Dans une cité en pleine urbanisation, la couleur devient résistance.

Dakar, Berceau du Graffiti Africain
Mais l’histoire du street art ouest-africain commence bien plus tôt — à Dakar, dans les années 1980.
Le pionnier, c’est Amadou Lamine Ngom, connu sous le nom de Docta.
À ses débuts, il peint la nuit, comme les graffeurs américains. Puis il change tout :
« J’ai voulu peindre en plein jour, pour ne pas copier l’Occident. Créer un graffiti fidèle à notre réalité, à nos valeurs », confie-t-il.
Son geste transforme la perception de l’art urbain : le peuple se reconnaît enfin dans ces fresques.

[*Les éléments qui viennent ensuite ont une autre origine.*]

/-- ★ **The bad primes of `y² = x³ + 16u`, `u ≡ 1 (mod 4)`** (`16u` sixth-power-free): `p ∣ N(E^{16u}) ↔ p = 3 ∨ (5 ≤ p ∧ p ∣ u)` —
the curve has good reduction at `2` (`y² + y = x³ + (u − 1)/4`), so `2` drops out, and an odd prime divides `16u` iff it divides `u`.
This is the case split of Deuring's theorem for the good-at-`2` sextic twists (ramification of the `(9u)`-character `psiOdd u` exactly
above these primes). [cite: IrelandRosen1990, Ch. 18 §4 Theorem 5 and §7] [cite: SilvermanAEC2009, VII.5 Prop. 5.1] -/
theorem dvd_conductorNorm_iff_of_eq_sixteen_mul {u : ℤ} (hu4 : u % 4 = 1) (h6 : ∀ q : ℕ, q.Prime → ¬ (q : ℤ) ^ 6 ∣ 16 * u)
    {p : ℕ} (hp : p.Prime) :
    p ∣ (mordellCurve ((16 * u : ℤ) : ℚ)).conductorNorm ℤ ↔ p = 3 ∨ (5 ≤ p ∧ (p : ℤ) ∣ u) := by
  have hu : u ≠ 0 := by rintro rfl; omega
  have hk : (16 * u : ℤ) ≠ 0 := mul_ne_zero (by norm_num) hu
  rw [dvd_conductorNorm_iff hk h6 hp]
  constructor
  · rintro (h3 | ⟨h5, hpk⟩ | ⟨-, hno⟩)
    · exact Or.inl h3
    · refine Or.inr ⟨h5, ?_⟩
      have hp2 : ¬ (p : ℤ) ∣ 16 := by
        intro h
        have h' : p ∣ 2 ^ 4 := by exact_mod_cast h
        have := (Nat.prime_dvd_prime_iff_eq hp Nat.prime_two).mp (hp.dvd_of_dvd_pow h')
        omega
      exact (Int.Prime.dvd_mul' hp hpk).resolve_left hp2
    · exact absurd ⟨u, hu4, rfl⟩ hno
  · rintro (h3 | ⟨h5, hpu⟩)
    · exact Or.inl h3
    · exact Or.inr (Or.inl ⟨h5, hpu.mul_left 16⟩)

/-- **`2 ∤ N(E^{16u})` for `u ≡ 1 (mod 4)`**: good reduction at `2`. [cite: SilvermanAEC2009, VII.5 Prop. 5.1(a)] [cite: IrelandRosen1990, Ch. 18 §4 Theorem 5] -/
theorem two_not_dvd_conductorNorm_of_eq_sixteen_mul {u : ℤ} (hu4 : u % 4 = 1) (h6 : ∀ q : ℕ, q.Prime → ¬ (q : ℤ) ^ 6 ∣ 16 * u) :
    ¬ 2 ∣ (mordellCurve ((16 * u : ℤ) : ℚ)).conductorNorm ℤ := by
  rw [dvd_conductorNorm_iff_of_eq_sixteen_mul hu4 h6 Nat.prime_two]
  rintro (h | ⟨h, -⟩) <;> omega

/-- **A good prime of `E^{16u}` does not divide `3u`** (`u ≡ 1 (mod 4)`): the shape of the hypothesis of the Frobenius block of the
`(9u)`-character (`SexticTwist.psiOdd_frobenius`). [cite: IrelandRosen1990, Ch. 18 §7] [cite: SilvermanAEC2009, VII.5 Prop. 5.1] -/
theorem not_dvd_three_mul_of_not_dvd_conductorNorm {u : ℤ} (hu4 : u % 4 = 1) (h6 : ∀ q : ℕ, q.Prime → ¬ (q : ℤ) ^ 6 ∣ 16 * u)
    {p : ℕ} (hp : p.Prime) (hpN : ¬ p ∣ (mordellCurve ((16 * u : ℤ) : ℚ)).conductorNorm ℤ) : ¬ (p : ℤ) ∣ 3 * u := by
  rw [dvd_conductorNorm_iff_of_eq_sixteen_mul hu4 h6 hp] at hpN
  push Not at hpN
  obtain ⟨h3, h5⟩ := hpN
  intro h3u
  rcases Int.Prime.dvd_mul' hp h3u with h | h
  · have h' : p ∣ 3 := by exact_mod_cast h
    exact h3 ((Nat.prime_dvd_prime_iff_eq hp Nat.prime_three).mp h')
  · by_cases hp2 : p = 2
    · subst hp2
      have : (2 : ℤ) ∣ u := by exact_mod_cast h
      omega
    · have h5' : 5 ≤ p := by
        have h2le := hp.two_le
        by_contra hlt
        interval_cases hq : p
        · exact hp2 rfl
        · exact h3 rfl
        · exact absurd hp (by decide)
      exact h5 h5' h

/-- **A bad prime of `E^{16u}` other than `3` is a prime `p ≥ 5` of `u`** (`u ≡ 1 (mod 4)`): the shape of the hypothesis of the
ramification transfer `EisensteinSextic.not_isUnramifiedAt_heckeOfGross_psiOdd_of_dvd`. [cite: IrelandRosen1990, Ch. 18 §7] [cite: SilvermanAEC2009, VII.5 Prop. 5.1] -/
theorem dvd_of_dvd_conductorNorm_of_ne_three {u : ℤ} (hu4 : u % 4 = 1) (h6 : ∀ q : ℕ, q.Prime → ¬ (q : ℤ) ^ 6 ∣ 16 * u)
    {p : ℕ} (hp : p.Prime) (hp3 : p ≠ 3) (hpN : p ∣ (mordellCurve ((16 * u : ℤ) : ℚ)).conductorNorm ℤ) :
    5 ≤ p ∧ (p : ℤ) ∣ u := by
  rw [dvd_conductorNorm_iff_of_eq_sixteen_mul hu4 h6 hp] at hpN
  exact hpN.resolve_left hp3

end GoodTwo

end SexticTwist

end Literature.NumberTheory.EllipticCurves

end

Le graffiti devient une parole publique, un miroir de la société.
Mentor de Chimère, Docta fonde plus tard Doxandem Squad, un collectif itinérant, et Festigraff, le grand festival du graffiti africain.
Aujourd’hui, il est considéré comme le père du street art ouest-africain.
L’Art comme Engagement
À Dakar comme à Conakry, le graffiti a pris une tournure sociale et politique.

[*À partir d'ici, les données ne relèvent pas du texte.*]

import Summits.HodgeConjecture.HodgeConjecture.Theorems.Ring2AbelianAllAndreIsogenousPencils
import HarnessLib

/-!
# Ring 2 · sub-cell AbelianAll (ALL ABELIAN VARIETIES), André axis, part XXXIV-d — ISOGENOUS PENCILS, THE RANK FORM: along a
# surjective `S`-morphism `ψ : 𝒳 ⟶ 𝒳'` of compact pencils of abelian varieties of the same relative dimension the fibre maps
# `ψ_t^*` and `ψ_{t!}` are INJECTIVE and carry invariant algebraic classes to invariant algebraic classes and lifted classes
# to lifted classes, in both directions; so the two pencils have, at every point and in every degree, THE SAME number of
# algebraic classes on the fibre, of invariant classes, of invariant algebraic classes and of lifted classes — in particular
# the same LIFT DEFECT `δ_p = dim N^p_inv(fibre) − r_p` of parts XXX-d / XXXI-c / XXXII-d. FACT-FREE

HONEST FRAMING (page 1, verbatim): **research route, not a corollary; conditional on HC_CM plus one named
minimal statement.** Cell line: research route conditional on HC_CM; not a corollary; Q11.4-sentence-2 already
refuted in dim ≥ 3. Nothing in this file proves a case of the Hodge conjecture for an abelian variety; `HC_CM`, `HC_AV`
do not occur; no node is born (0 `def`), no named fact is used, no `sorry`; axioms standard; nothing is claimed minimal.

## What this part does (the quantitative form of parts XXXIII-e / XXXIV-a)

Notation: `N^p_inv(𝒳_t) := N^p(𝒳_t) ∩ Im j_t^*` (invariant algebraic classes of the fibre), `r_p(f)(t) := dim j_t^* N^p(𝒳)`
(lifted classes); part XXX-d: `(L)_t(p) ⟺ dim N^p_inv(𝒳_t) ≤ r_p(f)(t)`, the difference being the lift defect `δ_p(f, t)`.

* §1 `exists_ne_zero_map_fiberι_push_gysin_eq_smul` — the scalar `c₁` of part XXXIII-e's base change
  `j'_t^* ψ_! = c₁ • ψ_{t!} j_t^*` is a UNIT (read the identity on `1`: `j'_t^* ψ_! 1 = c₃ • 1 ≠ 0`, part XXXII-d's
  `one_fiber_ne_zero` and the degree trick on the total spaces).
* §2 `map_fiberOverMap_injective` (`ψ_t^*` is injective — the degree trick on the fibre), `complexGysin_fiberOverMap_injective`
  (`ψ_{t!}` is injective in every degree with equal Betti numbers: `ψ_t^* ψ_{t!} = c₂ • id`, part XXXIV-a).
* §3 the four correspondences: `ψ_t^*` maps `N^p_inv(𝒳'_t)` into `N^p_inv(𝒳_t)` and `j'_t^* N^p(𝒳')` into `j_t^* N^p(𝒳)`
  (the latter granted `ψ^*` preserves algebraic classes on the total spaces); `ψ_{t!}` maps `N^p_inv(𝒳_t)` into
  `N^p_inv(𝒳'_t)` and `j_t^* N^p(𝒳)` into `j'_t^* N^p(𝒳')` (§1: divide by `c₁`); likewise for `N^p` of the fibres alone and for
  the invariants `Im j_t^*` alone.
* §4 hence the EQUALITIES of dimensions (`finrank_algebraicClasses_fiber_eq_of_dominant`, `finrank_range_fiberι_eq_of_dominant`,
  `finrank_inf_range_eq_of_dominant`, `finrank_map_algebraicClasses_eq_of_dominant`) for smooth projective families under the hypotheses `hb` / `hpull` / `hpullTot` of part
  XXXIV-a, and §5 for compact pencils of abelian varieties (`…_of_isogenous`; `ψ` locally quasi-finite for the lifted classes):
  **`finrank_inf_range_eq_of_isogenous`**, **`finrank_map_algebraicClasses_eq_of_isogenous`**, so `δ_p(ψ ≫ f', t) = δ_p(f', t)`
  (`liftDefect_eq_of_isogenous`, written additively) — consistent with the lift iff of part XXXIV-a through part XXX-d's rank
  criterion `comap_le_sup_iff_finrank_le` (not restated).

READING. Part XXXII-d showed that the Gysin PADDING embeds obstruction spaces (`δ_p(f) ≤ δ_{p+r}(B × 𝒳)`); an ISOGENY over `S`
identifies them (`δ_p(ψ ≫ f') = δ_p(f')`). What is NOT claimed: that `ψ_t^* ψ_{t!}` or the base-change scalars are the degree
of the isogeny (only non-vanishing is proved); anything minimal; any case of HC. EDGE LABELS: every row K (kernel, fact-free).

References: VoisinHodgeI2002 (§7.3.2 Lemma 7.28, Rem. 7.29); Fulton1998 (Prop. 1.7, Thm. 6.2 (a), Ex. 1.7.4, §19.1–19.2);
LangeBirkenhake1992 (Prop. 1.2.6, Ex. 1.1.6 (8)); MumfordAV1970 (§1, §19); Kleiman1968AlgebraicCycles (§1.2);
Milne2020HodgeClassesAV (Prop. 1); Abdulali1994FamiliesAV ((1.1)); Andre1996Motifs (§6.3, proof of Lemme 6.3.1, p. 32). [Locators revised after REFEREE-AB F-ab-138 / F-ab-142: §5.1 p. 25 of Andre1996Motifs concerns replacing the BASE `S` by a finite étale cover, not the abelian scheme by an isogenous one; the «schéma abélien isogène» sentence is Deligne's.]
-/

noncomputable section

Docta et ses pairs peignent contre la corruption, pour la santé publique, pour les droits des jeunes. Chimère, lui, s’attaque aux thèmes de la migration, de la pauvreté, de la mémoire.
Ses fresques ne décorent pas : elles interpellent.
Le graffiti reflète notre réalité, nos valeurs »
Docta
Dans une Guinée marquée par les bouleversements politiques, Chimère bénéficie du soutien des autorités locales. Le gouverneur de Conakry lui a même donné « carte blanche » pour peindre. Sur un mur du centre-ville, son portrait du colonel Mamadi Doumbouya, figure du pouvoir actuel, attire les regards.
« Cela rappelle notre histoire, nos héros », confie Ousmane Sylla, un jeune chauffeur conakryka. « Le graffiti embellit la ville, il donne de la vie à nos rues. »
Femmes et Inclusion : une Révolution à Venir
Mais dans ce monde encore très masculin, les femmes restent rares.
Mama Aissata Camara, l’une des pionnières guinéennes, milite pour changer cette réalité :
On dit que le graffiti, c’est pour les hommes, mais c’est faux. Nous aussi, nous avons des choses à dire, à peindre, à revendiquer.
Mama Aissata Camara
À Dakar, les femmes représentent à peine 20 % des graffeuses actives, mais leur présence grandit.
Pour Chimère, leur arrivée est essentielle :
« Plus il y aura de femmes dans le graffiti, plus notre art sera riche et sincère. »
Des Murs comme Mémoire collective
Aujourd’hui, les façades de Conakry et de Dakar racontent une autre histoire : celle d’une jeunesse africaine qui refuse le silence.
À travers les visages peints de héros et de figures culturelles, le graffiti devient une écriture murale de l’identité africaine — un acte de mémoire, de résistance et de liberté.
« Quand je peins, je ne cherche pas à copier le monde, mais à le refléter tel que nous le vivons », confie Chimère, observant sa dernière fresque sécher sous le soleil.
Du Sénégal à la Guinée, du pionnier Docta à son disciple Chimère, le graffiti n’est plus un cri marginal :
c’est une affirmation collective, une fierté africaine qui s’affiche désormais en grand format sur les murs du continent.